Publié le 01/07/2025
Bruno Mattéi était un enseignant de philosophie à la retraite, engagé dans des actions sociales, notamment avec l’association ATD Quart-Monde et auprès des Roms à Roubaix. Sa réflexion sur la fraternité s’articule autour de l’idée que la fraternité doit s’apprendre et qu’elle représente une démarche personnelle et collective essentielle pour vivre en harmonie.
Ateliers sur la Fraternité
- Mattéi propose des ateliers sur la fraternité où il évite le discours philosophique abstrait pour se concentrer sur des expériences concrètes.
- Il souligne que la fraternité est souvent confondue avec la solidarité, qu’il considère comme une version atténuée de la fraternité.
- Il s’inspire de la Genèse, en particulier du récit du meurtre d’Abel par Caïn, pour poser des questions fondamentales sur notre capacité à vivre en tant que frères.
Développement Personnel et Transformation Sociale
- Les ateliers visent à remuer les participants, les confrontant à leurs propres peurs et résistances intérieures.
- Mattéi affirme que vivre en fraternité nécessite un travail intérieur, un processus de transformation personnelle qui peut avoir des répercussions sociales.
Fraternité et Société
- Il observe que la fraternité est de plus en plus difficile à vivre dans la société actuelle, où le discours sur la fraternité est souvent absent.

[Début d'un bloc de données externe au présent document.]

import Literature.Geometry.DiscreteGeometry.ConeTiling
import Literature.Geometry.DiscreteGeometry.SphericalPolygonArea
import HarnessLib

/-!
# Convex polygonal cones: vertex description, tangent wedges, Girard in vertex form

Topic `Literature/Geometry/DiscreteGeometry`.  Brick C₁ of the face theory of spherical
subdivisions (Legendre's proof of Euler's formula; Musin–Tarasov 2012 §3), completing the
facet-form polygonal cone `polyCone n w = ⋂ᵢ {det[wᵢ; wᵢ₊₁; ·] ≥ 0}` of
`SphericalPolygonArea.lean` (whose solid angle is Girard's excess `Σ polyDih − (n − 2)π`,
`ballFraction_polyCone`) by its VERTEX description and by the intrinsic form of its angles.
For `w 0, …, w (n−1) ∈ ℝ³`, `n ≥ 3`, with all cyclically ordered triples positively oriented:

* `orient3_consec_pos`, `mem_polyCone_vertex`: each edge ray `w j` lies in the cone, strictly
  inside every facet half-space except the two through it;
* `convex_polyCone`, `smul_mem_polyCone`, `coneOver S = {t • p | t ≥ 0, p ∈ conv S}`,
  **`polyCone_eq_coneOver`**: the cone is the cone over the convex hull of its edge rays
  (`⊇`: convexity; `⊆`: the fan decomposition `polyCone (n+1) w ⊆ polyCone n w ∪ T(w₀, wₙ₋₁, wₙ)`
  of `ballFraction_polyCone` and the vertex form of a trihedral cone,
  `setOf_orient3_inter₃_eq_apexCone`);
* **`dirCone_polyCone_vertex`**: the cone of feasible directions (`ConeTiling.dirCone`) of the
  cone at the vertex `w j` is the dihedral WEDGE of the two facets through `w j`;
  `setOf_orient3_inter_eq_apexWedge`, `ballFraction_orient3_wedge`: that wedge is
  `apexWedge 0 (w j) ![w (j−1), w (j+1)]` and its ball fraction is `polyDih n w j / 2π`
  (`dihedralFraction_eq_angle_div`), whence `ballFraction_dirCone_polyCone_vertex`;
* **`ballFraction_polyCone_eq_sum_dirCone`** — Girard's theorem in intrinsic (vertex-wedge)
  form: `ballFraction 0 (polyCone n w) = ½ Σⱼ ballFraction 0 (dirCone (polyCone n w) (w j))
  − (n − 2)/4`, i.e. `area = Σ (vertex angles) − (n − 2)π` with each vertex angle read off as
  the volume fraction of the tangent wedge — the form in which the angles at a vertex of a
  spherical subdivision visibly sum to `2π` (`ConeTiling.sum_ballFraction_dirCone_argmaxCone`).

Everything is PROVED; no named facts.

## References
* A.-M. Legendre, *Éléments de géométrie* (1794), VII, Prop. XXIII–XXV (Girard, Euler).
  [folklore]
* O. R. Musin, A. S. Tarasov, *The strong thirteen spheres problem*, DCG 48 (2012), §3.
  [`MusinTarasov2012`]
-/

noncomputable section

- Mattéi élargit même le concept de fraternité aux relations de couple, suggérant que la découverte de la fraternité peut enrichir ces relations.
Héritage et Réflexion
Bruno Mattéi laisse un héritage important dans la réflexion sur la fraternité, tant sur le plan philosophique que pratique, en insistant sur la nécessité d’un engagement personnel et d’une transformation sociale à travers des actions concrètes.
La République n’est pas fraternelle, par Bruno Mattéi
Fraternité et solidarité relèvent de deux univers, de deux logiques différentes.
Depuis son entrée sur la scène politique, au moment de la Révolution française, la fraternité a toujours paru aussi indispensable qu’embarrassante. Un de ces mots qui ont « plus de valeur que de sens », pour reprendre l’expression de Paul Valéry, ou qui font figure de « grand signifiant flottant », pourrait dire un psychanalyste : attrayant à cause de sa dimension affective en forme de supplément d’âme, mais tout aussi suspect et inassimilable à la raison républicaine dès lors qu’il s’est agi de la faire jouer comme principe juridique et éthique.
… les républicains de la IIIe République pensaient que la fraternité était impossible à réaliser, tandis que la solidarité était plus à la portée d’une collectivité qui pourrait consentir à redistribuer des richesses et rétablir de la justice sociale.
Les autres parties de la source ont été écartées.